> Your goal
Work through the entries below and report how many lines include "homogeneous". The number alone is the answer.

> Listed records
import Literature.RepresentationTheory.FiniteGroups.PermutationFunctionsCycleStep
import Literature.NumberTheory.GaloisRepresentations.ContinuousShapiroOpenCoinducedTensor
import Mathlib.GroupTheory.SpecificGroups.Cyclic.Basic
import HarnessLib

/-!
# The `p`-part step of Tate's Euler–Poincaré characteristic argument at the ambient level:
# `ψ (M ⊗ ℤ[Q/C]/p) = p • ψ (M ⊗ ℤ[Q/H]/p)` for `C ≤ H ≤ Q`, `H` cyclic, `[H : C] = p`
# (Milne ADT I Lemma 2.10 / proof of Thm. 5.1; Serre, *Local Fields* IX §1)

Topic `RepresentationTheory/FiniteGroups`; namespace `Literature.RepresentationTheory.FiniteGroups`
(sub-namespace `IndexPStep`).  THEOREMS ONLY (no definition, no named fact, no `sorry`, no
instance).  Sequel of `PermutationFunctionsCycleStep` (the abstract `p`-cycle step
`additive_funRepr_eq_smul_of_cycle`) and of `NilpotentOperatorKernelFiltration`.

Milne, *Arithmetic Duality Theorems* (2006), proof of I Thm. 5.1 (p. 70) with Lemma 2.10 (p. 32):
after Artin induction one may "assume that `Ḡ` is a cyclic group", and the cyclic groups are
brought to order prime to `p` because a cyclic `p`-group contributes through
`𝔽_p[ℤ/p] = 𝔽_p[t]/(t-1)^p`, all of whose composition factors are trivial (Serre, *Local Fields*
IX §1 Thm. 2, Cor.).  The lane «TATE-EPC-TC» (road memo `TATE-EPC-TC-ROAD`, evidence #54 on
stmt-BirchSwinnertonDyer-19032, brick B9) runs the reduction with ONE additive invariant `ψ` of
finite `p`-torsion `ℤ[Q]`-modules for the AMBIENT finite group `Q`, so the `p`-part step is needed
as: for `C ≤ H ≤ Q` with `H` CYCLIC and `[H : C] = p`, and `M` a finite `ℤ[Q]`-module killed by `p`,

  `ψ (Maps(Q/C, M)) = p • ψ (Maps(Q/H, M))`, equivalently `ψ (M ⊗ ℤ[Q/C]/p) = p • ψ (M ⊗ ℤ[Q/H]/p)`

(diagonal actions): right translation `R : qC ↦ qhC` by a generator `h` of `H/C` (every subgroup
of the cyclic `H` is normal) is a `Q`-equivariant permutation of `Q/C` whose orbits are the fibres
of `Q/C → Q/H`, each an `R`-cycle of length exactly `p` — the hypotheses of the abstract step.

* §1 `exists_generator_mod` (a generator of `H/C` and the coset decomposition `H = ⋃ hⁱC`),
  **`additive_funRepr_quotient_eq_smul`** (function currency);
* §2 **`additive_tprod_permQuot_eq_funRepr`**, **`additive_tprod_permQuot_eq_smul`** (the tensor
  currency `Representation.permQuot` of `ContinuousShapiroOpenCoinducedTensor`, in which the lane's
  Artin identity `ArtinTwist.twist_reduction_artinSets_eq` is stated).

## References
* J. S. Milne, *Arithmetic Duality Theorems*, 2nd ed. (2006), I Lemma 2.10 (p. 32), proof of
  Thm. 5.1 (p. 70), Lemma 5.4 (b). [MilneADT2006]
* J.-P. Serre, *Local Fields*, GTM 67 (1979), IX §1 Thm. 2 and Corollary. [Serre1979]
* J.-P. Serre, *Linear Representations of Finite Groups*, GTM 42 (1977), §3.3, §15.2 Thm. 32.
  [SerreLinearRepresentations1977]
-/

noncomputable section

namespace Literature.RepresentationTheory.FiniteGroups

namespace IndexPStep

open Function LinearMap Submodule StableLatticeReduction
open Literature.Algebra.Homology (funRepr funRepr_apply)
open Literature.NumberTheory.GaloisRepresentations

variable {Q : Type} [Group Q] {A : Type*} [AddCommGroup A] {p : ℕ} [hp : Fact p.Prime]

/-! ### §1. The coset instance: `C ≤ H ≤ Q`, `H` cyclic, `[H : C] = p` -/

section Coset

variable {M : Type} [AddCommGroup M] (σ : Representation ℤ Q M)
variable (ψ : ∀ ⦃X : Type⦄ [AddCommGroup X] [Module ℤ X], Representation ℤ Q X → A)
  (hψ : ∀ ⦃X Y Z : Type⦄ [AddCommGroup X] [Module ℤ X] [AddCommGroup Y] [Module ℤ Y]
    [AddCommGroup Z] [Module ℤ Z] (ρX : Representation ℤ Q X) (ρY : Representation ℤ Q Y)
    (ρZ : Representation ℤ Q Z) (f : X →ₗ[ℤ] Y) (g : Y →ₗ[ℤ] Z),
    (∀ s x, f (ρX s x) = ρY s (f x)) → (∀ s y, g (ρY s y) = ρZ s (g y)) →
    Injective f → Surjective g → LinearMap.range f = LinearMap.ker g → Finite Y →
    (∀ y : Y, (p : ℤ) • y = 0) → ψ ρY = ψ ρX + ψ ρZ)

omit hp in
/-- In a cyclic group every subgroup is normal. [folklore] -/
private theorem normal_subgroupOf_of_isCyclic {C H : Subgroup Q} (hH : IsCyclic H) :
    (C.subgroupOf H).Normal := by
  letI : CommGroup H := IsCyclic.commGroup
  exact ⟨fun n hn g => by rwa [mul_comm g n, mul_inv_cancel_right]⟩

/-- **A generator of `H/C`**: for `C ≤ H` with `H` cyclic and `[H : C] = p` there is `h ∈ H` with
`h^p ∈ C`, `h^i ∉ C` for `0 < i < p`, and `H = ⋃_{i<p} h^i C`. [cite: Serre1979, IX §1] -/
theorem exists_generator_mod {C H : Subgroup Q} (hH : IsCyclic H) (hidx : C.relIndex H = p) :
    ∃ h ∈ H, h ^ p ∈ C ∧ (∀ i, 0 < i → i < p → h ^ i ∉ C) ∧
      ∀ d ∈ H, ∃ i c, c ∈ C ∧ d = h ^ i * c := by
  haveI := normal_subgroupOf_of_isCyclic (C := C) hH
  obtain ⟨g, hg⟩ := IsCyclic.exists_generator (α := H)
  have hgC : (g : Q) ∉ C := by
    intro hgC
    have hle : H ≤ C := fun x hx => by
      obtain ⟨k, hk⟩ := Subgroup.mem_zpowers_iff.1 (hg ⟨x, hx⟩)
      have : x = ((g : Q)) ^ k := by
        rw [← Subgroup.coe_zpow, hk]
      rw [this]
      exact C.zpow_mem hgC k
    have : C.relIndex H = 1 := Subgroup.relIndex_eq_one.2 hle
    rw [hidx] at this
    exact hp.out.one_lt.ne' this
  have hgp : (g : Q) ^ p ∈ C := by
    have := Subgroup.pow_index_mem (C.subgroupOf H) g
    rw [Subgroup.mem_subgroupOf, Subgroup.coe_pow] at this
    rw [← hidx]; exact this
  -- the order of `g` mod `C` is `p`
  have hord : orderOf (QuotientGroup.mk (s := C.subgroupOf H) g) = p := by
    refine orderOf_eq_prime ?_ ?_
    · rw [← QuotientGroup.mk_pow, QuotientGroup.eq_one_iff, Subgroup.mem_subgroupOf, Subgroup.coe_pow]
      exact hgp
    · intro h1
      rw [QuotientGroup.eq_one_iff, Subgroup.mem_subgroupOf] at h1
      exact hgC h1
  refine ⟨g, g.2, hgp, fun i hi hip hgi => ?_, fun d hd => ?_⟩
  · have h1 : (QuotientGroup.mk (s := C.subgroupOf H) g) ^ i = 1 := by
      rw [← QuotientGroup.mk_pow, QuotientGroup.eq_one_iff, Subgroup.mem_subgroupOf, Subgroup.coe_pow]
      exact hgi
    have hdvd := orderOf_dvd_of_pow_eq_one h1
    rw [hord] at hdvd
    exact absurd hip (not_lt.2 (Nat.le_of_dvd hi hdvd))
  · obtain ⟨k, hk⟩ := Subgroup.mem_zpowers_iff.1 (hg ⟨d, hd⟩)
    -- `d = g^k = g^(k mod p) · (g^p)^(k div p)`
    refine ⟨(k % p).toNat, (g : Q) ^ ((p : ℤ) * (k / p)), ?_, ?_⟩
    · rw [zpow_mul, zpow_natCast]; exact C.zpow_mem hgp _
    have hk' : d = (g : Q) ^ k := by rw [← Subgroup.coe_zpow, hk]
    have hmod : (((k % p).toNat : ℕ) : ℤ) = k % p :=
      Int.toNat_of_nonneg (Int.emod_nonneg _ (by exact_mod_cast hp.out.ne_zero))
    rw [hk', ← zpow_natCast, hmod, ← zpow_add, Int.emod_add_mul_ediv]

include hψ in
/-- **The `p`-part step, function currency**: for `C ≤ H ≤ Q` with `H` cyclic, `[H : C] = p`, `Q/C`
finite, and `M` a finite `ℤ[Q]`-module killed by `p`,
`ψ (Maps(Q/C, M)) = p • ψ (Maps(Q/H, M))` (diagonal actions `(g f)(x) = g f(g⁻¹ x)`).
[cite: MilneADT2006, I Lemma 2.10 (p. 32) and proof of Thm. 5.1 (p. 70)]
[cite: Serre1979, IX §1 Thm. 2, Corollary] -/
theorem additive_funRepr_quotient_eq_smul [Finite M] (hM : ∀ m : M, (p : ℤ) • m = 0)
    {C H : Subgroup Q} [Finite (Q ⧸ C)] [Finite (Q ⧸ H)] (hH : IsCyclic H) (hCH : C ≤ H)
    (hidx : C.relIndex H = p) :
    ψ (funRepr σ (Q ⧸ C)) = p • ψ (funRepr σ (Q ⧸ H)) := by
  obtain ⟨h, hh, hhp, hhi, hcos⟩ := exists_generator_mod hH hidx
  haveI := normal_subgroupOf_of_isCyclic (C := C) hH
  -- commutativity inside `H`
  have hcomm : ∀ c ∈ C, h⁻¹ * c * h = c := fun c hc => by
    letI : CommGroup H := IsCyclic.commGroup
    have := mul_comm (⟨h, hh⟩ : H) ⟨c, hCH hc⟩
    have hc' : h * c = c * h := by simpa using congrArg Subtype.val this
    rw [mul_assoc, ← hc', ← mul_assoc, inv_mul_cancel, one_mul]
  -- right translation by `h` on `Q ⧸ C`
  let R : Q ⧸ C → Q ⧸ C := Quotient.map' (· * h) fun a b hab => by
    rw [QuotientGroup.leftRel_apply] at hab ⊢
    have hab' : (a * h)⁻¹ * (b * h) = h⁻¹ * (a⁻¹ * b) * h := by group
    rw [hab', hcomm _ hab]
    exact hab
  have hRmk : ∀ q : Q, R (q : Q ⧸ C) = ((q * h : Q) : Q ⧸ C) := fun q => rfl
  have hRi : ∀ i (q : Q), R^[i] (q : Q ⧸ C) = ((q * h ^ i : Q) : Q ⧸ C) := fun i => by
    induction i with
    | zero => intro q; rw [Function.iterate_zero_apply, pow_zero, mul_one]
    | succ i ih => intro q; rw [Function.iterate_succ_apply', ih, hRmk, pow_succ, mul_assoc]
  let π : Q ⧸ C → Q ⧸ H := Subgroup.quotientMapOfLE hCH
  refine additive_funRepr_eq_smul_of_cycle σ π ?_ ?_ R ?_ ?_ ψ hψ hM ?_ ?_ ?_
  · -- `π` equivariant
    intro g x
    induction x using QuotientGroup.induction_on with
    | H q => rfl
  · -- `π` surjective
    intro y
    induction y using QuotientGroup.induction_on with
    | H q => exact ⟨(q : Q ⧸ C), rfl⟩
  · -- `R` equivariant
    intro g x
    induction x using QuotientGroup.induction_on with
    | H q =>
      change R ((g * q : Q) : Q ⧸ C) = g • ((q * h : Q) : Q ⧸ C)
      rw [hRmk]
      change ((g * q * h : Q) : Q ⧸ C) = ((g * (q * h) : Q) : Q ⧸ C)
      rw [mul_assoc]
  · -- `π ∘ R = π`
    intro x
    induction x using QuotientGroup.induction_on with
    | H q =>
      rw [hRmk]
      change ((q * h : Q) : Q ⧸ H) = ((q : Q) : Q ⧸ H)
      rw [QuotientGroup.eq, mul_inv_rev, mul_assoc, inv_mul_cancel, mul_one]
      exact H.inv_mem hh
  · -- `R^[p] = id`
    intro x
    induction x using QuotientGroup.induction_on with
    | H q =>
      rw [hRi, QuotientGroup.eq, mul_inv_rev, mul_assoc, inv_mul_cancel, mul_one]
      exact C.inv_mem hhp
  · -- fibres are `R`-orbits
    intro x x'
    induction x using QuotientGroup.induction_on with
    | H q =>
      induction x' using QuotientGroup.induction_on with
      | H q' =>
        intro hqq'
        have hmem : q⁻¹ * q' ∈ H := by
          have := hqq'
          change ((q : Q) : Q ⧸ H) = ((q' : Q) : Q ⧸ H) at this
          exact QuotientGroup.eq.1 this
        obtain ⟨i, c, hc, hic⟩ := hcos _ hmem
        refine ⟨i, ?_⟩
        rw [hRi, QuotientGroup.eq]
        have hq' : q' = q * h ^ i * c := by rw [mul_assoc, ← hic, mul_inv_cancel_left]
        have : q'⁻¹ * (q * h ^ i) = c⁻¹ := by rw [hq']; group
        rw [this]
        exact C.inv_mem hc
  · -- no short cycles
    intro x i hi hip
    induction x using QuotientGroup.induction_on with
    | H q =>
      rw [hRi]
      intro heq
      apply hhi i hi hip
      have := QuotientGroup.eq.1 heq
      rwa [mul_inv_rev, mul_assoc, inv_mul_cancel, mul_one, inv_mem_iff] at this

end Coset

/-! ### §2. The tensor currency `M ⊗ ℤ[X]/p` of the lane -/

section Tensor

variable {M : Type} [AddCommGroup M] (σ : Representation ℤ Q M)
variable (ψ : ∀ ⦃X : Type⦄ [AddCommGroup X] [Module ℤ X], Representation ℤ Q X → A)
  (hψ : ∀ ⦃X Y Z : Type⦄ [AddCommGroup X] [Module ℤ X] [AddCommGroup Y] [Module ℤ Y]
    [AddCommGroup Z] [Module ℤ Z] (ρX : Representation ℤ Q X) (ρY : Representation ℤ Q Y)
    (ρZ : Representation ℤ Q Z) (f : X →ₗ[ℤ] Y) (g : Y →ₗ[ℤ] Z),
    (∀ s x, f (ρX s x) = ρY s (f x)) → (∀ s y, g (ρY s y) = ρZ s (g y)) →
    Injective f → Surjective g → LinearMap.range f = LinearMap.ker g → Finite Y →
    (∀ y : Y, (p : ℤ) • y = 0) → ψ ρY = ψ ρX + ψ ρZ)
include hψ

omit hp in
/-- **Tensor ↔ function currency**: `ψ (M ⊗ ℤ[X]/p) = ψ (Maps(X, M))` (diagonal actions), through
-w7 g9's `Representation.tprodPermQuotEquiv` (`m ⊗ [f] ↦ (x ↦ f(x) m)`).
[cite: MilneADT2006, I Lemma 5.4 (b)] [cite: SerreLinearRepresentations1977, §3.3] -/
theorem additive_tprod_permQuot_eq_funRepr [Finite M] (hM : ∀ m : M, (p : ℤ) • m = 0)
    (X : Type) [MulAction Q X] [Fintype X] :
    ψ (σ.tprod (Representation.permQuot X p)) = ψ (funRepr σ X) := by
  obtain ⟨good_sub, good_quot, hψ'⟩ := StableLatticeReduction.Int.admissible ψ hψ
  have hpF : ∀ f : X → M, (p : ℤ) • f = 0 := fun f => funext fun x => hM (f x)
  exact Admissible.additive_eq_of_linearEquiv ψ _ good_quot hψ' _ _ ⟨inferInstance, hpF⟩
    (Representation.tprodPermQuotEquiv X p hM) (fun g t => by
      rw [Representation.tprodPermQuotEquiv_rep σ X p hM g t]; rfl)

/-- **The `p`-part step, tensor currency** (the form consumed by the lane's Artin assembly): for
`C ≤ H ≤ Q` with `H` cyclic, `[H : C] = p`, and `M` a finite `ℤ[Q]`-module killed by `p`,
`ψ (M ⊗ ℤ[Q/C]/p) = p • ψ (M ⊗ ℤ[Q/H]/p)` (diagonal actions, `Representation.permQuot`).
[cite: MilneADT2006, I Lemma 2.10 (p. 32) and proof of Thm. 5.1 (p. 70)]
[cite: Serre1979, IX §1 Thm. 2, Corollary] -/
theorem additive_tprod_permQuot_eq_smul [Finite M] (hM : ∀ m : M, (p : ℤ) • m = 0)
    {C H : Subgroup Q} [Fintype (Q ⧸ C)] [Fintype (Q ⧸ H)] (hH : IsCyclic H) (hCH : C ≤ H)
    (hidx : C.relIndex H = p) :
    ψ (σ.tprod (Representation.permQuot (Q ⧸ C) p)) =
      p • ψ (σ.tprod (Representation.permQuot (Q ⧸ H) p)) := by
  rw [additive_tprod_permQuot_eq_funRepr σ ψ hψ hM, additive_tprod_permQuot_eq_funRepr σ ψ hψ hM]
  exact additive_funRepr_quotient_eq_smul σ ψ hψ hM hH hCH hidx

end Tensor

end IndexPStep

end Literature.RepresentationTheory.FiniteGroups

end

---

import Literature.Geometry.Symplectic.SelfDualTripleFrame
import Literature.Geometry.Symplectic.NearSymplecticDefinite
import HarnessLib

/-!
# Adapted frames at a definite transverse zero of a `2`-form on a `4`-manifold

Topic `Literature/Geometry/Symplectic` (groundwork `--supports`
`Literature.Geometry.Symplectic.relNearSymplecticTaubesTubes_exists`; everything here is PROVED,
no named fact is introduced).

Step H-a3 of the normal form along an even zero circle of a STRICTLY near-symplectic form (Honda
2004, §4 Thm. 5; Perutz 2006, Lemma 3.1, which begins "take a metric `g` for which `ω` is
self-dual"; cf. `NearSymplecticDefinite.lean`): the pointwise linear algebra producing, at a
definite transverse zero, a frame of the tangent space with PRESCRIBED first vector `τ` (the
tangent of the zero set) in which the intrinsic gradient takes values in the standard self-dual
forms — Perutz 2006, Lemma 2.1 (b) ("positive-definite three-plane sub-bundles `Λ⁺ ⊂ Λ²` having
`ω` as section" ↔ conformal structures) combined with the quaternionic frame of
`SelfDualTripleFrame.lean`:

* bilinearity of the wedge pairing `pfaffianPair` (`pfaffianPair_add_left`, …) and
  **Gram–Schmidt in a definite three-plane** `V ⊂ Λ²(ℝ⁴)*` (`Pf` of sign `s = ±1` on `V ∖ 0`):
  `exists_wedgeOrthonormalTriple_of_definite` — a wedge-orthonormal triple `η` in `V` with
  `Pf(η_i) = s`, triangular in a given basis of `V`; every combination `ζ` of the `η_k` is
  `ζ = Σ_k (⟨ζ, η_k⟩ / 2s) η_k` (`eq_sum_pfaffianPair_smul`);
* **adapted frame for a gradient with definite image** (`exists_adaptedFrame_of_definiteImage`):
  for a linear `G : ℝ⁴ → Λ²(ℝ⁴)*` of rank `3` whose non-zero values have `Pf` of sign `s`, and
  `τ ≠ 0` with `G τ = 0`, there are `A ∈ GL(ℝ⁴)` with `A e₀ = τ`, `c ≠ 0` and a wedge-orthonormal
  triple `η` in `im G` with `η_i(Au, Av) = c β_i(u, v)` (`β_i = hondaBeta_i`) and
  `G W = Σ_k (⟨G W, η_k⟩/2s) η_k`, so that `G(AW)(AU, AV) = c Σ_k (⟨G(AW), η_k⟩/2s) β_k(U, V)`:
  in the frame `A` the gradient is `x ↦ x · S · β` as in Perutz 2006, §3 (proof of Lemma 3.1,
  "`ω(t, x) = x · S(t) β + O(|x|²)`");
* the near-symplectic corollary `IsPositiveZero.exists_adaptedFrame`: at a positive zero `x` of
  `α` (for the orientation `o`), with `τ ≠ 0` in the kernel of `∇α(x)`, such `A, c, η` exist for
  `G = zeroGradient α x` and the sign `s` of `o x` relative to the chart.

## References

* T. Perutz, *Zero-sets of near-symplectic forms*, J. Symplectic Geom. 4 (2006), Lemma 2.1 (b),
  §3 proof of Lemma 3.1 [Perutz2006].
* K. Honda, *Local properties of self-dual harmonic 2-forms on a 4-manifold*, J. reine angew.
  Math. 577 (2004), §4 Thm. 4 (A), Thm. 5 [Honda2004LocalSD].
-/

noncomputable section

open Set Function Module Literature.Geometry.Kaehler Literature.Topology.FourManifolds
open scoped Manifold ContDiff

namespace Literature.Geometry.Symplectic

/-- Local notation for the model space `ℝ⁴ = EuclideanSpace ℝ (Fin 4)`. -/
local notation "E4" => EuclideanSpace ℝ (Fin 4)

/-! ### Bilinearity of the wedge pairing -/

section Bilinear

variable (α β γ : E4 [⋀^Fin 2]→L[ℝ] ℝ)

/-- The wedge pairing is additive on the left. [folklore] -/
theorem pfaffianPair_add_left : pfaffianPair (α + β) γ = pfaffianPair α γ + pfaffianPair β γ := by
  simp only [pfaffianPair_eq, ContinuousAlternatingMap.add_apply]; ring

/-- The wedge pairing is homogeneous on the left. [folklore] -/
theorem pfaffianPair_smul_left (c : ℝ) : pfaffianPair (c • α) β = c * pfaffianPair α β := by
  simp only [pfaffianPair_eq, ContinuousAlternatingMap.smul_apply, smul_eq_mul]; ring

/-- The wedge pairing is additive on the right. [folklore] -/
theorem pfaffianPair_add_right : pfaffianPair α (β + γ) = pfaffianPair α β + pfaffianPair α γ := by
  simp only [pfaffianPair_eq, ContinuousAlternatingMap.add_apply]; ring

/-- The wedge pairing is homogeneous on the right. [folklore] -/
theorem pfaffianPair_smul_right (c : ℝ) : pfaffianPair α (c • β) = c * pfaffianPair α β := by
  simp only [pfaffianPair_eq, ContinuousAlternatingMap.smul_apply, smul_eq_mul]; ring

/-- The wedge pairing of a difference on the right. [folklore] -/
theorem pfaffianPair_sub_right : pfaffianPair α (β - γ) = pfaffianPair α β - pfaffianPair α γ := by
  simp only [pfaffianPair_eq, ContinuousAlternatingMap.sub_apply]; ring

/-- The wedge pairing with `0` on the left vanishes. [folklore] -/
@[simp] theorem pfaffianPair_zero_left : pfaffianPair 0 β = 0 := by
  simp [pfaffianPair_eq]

> Response to this exercise
2